START Records shown

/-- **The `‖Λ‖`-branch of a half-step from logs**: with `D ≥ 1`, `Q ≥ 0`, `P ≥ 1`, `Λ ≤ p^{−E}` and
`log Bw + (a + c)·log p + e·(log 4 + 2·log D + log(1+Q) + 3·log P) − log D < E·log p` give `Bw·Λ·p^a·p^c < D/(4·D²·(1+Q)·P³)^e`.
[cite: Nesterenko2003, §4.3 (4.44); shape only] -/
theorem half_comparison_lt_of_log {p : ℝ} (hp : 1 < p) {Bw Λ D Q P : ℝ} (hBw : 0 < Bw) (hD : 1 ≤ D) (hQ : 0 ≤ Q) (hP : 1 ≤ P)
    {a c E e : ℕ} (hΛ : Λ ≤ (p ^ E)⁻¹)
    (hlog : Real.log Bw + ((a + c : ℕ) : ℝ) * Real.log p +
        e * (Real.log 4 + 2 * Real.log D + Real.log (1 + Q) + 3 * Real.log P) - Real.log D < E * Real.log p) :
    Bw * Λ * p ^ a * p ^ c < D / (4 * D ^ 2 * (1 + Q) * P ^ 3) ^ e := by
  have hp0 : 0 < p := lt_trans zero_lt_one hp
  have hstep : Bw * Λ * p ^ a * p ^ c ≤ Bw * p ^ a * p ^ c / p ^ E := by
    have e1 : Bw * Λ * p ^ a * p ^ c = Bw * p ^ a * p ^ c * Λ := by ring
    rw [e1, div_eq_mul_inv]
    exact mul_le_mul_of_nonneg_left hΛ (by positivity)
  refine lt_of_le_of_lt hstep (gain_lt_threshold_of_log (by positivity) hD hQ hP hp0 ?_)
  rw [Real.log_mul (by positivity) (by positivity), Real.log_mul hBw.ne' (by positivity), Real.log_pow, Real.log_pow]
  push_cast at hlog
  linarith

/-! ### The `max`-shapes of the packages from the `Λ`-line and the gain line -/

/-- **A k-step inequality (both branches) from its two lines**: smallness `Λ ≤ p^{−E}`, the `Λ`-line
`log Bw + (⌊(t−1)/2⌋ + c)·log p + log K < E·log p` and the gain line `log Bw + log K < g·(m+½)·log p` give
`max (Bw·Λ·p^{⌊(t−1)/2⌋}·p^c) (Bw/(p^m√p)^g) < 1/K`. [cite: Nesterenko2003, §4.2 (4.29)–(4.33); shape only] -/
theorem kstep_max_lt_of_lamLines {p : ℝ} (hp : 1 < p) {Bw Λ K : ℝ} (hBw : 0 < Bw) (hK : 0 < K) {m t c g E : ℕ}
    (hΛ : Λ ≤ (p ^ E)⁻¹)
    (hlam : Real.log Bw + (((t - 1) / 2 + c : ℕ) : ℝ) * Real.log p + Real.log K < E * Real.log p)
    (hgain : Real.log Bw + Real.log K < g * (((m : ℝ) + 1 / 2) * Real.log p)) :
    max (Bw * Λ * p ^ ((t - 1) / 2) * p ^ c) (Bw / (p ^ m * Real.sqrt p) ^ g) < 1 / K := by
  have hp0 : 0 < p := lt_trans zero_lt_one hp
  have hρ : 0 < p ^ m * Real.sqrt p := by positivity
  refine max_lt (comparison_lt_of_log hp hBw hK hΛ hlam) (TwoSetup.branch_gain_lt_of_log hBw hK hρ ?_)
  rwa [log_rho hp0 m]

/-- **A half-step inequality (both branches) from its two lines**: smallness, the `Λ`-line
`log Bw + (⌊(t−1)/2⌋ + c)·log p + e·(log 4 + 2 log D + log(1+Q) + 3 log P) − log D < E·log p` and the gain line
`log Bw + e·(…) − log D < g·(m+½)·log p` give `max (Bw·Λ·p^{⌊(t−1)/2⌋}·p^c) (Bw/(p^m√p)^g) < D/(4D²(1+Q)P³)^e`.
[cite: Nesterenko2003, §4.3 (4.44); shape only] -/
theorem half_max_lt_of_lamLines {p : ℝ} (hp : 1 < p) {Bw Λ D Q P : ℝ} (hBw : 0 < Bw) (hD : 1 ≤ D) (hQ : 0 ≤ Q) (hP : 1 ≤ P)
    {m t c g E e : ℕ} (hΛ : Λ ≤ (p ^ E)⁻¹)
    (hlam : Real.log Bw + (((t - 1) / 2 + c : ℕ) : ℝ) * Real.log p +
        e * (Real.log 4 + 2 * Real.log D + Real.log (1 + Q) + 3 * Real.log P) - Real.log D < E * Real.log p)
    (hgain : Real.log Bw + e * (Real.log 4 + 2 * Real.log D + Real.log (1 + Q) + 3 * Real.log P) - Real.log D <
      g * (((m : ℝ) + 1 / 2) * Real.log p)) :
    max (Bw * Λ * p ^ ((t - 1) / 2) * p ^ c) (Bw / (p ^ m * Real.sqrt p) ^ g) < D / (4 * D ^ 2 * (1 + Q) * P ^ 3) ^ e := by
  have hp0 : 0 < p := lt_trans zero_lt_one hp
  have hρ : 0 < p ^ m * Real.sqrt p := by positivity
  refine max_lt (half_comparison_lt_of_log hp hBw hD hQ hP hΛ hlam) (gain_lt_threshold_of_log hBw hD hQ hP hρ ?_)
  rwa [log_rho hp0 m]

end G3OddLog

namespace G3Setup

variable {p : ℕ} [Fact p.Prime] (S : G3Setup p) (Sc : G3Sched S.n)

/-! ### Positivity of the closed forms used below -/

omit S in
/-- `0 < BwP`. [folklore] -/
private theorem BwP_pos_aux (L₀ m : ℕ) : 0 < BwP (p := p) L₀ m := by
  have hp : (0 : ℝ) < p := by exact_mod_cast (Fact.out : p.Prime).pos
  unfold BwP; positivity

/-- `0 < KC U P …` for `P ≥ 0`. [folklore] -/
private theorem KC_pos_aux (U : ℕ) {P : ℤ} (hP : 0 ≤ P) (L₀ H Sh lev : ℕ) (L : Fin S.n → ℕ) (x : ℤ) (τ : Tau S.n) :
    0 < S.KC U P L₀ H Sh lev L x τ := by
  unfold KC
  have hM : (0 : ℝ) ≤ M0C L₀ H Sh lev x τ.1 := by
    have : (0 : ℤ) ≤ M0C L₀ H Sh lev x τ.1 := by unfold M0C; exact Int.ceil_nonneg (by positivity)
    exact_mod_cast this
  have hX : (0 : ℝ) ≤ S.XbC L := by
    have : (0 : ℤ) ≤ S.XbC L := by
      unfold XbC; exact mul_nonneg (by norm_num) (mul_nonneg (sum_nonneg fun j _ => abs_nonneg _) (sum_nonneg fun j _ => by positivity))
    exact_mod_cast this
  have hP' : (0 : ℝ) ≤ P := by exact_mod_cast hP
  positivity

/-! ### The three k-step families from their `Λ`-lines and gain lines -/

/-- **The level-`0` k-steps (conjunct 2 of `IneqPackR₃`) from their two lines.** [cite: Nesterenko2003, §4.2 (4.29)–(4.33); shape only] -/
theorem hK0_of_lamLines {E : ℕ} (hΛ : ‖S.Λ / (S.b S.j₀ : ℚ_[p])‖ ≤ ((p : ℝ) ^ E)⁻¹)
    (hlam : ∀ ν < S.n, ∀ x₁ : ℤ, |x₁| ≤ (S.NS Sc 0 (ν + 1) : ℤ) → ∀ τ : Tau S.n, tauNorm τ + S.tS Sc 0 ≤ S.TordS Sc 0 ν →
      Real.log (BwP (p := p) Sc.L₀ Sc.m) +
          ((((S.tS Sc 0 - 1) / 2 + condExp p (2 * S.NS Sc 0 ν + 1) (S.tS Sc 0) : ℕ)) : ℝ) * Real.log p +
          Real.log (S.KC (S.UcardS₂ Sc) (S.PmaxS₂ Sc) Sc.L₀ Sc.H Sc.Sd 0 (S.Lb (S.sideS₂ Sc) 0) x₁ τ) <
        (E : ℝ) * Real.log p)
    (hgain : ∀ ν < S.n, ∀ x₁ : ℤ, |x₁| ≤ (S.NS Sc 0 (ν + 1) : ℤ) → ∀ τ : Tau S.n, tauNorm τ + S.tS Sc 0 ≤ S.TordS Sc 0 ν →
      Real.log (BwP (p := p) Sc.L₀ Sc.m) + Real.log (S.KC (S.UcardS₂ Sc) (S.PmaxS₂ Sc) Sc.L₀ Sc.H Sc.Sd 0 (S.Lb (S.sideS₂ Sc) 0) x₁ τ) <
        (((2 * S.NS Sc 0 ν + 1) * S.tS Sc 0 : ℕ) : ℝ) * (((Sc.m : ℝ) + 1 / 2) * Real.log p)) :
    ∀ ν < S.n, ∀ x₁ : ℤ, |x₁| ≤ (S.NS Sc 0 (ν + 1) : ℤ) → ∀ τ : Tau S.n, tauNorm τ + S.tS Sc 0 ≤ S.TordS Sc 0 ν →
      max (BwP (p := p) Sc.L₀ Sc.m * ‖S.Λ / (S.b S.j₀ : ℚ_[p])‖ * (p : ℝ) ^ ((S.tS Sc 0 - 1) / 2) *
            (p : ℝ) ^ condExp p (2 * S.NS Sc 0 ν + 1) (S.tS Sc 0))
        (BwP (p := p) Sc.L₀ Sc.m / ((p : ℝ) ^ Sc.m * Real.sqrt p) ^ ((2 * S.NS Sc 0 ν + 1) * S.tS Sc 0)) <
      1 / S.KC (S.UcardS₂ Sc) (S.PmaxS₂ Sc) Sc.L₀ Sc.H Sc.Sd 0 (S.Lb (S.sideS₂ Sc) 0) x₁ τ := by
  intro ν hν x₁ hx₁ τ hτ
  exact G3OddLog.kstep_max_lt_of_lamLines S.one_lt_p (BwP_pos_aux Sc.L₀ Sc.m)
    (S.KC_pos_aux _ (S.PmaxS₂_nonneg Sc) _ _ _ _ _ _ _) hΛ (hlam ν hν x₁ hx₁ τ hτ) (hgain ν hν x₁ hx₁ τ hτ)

END Records shown
START Records shown

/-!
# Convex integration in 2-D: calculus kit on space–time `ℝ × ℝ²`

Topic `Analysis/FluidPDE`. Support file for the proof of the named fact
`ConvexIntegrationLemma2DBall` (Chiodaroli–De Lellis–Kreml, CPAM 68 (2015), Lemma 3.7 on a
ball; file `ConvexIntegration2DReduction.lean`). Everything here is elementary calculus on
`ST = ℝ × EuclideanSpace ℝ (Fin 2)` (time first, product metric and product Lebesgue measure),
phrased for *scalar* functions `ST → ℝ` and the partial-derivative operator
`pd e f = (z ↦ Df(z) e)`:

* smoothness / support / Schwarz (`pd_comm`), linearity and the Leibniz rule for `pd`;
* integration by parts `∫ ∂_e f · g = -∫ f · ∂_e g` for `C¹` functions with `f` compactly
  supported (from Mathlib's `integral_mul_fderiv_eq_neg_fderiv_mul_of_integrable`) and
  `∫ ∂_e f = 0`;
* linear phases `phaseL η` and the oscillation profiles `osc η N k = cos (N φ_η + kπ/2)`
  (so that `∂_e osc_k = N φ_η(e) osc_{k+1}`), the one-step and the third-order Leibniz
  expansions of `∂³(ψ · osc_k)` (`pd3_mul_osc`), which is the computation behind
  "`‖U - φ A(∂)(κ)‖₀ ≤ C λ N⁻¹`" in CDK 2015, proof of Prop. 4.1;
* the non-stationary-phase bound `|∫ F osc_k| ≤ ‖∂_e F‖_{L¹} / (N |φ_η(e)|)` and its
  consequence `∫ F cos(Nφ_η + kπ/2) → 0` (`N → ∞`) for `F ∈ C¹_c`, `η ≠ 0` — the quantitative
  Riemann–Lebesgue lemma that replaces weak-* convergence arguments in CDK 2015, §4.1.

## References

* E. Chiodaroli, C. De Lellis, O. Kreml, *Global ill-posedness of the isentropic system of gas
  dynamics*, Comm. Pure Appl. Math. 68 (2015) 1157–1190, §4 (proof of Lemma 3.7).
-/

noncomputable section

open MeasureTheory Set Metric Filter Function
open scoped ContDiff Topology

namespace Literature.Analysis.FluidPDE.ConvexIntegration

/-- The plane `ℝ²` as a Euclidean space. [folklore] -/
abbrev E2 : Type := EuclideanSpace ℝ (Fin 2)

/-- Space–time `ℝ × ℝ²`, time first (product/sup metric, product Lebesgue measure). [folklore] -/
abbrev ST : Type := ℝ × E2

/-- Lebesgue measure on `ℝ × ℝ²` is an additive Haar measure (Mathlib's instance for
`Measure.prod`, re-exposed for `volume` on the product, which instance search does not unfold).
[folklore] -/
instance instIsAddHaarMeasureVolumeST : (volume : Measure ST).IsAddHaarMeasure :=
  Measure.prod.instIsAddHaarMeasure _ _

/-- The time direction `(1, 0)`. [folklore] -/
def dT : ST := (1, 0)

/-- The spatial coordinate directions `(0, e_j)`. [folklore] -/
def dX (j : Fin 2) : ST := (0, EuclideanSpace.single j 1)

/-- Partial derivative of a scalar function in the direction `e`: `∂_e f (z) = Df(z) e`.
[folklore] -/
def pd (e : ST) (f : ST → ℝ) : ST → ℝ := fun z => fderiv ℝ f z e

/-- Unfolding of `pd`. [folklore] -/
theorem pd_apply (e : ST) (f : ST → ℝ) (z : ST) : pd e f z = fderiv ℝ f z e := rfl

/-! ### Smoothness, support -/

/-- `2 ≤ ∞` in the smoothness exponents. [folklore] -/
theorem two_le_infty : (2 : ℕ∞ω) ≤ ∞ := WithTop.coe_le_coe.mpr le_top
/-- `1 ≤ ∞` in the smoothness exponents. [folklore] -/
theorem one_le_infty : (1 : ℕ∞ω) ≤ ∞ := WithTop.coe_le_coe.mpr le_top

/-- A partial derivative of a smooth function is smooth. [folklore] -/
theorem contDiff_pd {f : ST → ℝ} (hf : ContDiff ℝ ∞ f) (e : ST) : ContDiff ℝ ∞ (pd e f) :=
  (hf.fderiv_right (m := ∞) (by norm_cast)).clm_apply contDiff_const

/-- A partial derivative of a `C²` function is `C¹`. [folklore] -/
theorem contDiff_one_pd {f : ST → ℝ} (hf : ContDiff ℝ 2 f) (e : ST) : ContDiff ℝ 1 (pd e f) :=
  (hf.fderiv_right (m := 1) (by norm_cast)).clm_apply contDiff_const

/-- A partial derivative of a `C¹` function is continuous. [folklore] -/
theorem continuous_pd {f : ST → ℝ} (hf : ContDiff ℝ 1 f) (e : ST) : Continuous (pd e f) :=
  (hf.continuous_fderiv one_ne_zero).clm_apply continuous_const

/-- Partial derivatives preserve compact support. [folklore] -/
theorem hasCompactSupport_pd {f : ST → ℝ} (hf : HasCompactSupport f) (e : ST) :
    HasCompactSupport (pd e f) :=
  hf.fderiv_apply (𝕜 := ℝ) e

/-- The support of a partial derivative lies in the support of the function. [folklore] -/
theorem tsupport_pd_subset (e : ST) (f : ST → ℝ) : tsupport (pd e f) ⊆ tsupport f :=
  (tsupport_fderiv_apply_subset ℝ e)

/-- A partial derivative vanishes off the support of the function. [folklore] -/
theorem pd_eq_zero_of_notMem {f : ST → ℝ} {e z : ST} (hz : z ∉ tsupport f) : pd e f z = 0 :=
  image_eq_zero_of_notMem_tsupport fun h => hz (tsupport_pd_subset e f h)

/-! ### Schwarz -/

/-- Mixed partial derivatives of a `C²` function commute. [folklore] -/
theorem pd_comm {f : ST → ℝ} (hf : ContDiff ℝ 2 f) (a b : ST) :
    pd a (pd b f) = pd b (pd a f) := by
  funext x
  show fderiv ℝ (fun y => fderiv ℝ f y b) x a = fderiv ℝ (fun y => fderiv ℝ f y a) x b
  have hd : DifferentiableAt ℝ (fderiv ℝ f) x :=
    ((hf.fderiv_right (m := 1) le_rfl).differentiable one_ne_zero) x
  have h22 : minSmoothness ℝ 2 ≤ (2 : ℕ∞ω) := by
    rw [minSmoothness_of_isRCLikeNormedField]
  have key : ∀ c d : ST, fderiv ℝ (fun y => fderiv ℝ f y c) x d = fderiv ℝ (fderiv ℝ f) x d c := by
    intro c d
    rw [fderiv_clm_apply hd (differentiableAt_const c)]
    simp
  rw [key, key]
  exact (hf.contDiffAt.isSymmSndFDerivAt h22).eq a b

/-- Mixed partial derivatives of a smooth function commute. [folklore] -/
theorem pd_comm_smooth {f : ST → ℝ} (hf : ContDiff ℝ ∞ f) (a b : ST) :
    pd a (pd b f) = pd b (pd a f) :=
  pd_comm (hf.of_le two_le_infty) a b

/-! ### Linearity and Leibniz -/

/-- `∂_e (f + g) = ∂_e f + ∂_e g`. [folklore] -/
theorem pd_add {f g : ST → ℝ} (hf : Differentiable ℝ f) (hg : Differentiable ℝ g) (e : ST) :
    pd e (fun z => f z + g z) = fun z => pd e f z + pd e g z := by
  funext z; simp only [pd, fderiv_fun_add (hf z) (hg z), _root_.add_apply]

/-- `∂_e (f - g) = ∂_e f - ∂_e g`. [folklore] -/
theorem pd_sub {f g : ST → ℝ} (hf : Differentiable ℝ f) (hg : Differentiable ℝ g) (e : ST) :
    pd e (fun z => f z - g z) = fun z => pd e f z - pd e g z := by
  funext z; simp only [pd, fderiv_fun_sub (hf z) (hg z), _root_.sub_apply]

END Records shown

= Task goal =
Search the listing above for the string "WithTop". Copy every line that contains it.

= Exercise output =
theorem two_le_infty : (2 : ℕ∞ω) ≤ ∞ := WithTop.coe_le_coe.mpr le_top
theorem one_le_infty : (1 : ℕ∞ω) ≤ ∞ := WithTop.coe_le_coe.mpr le_top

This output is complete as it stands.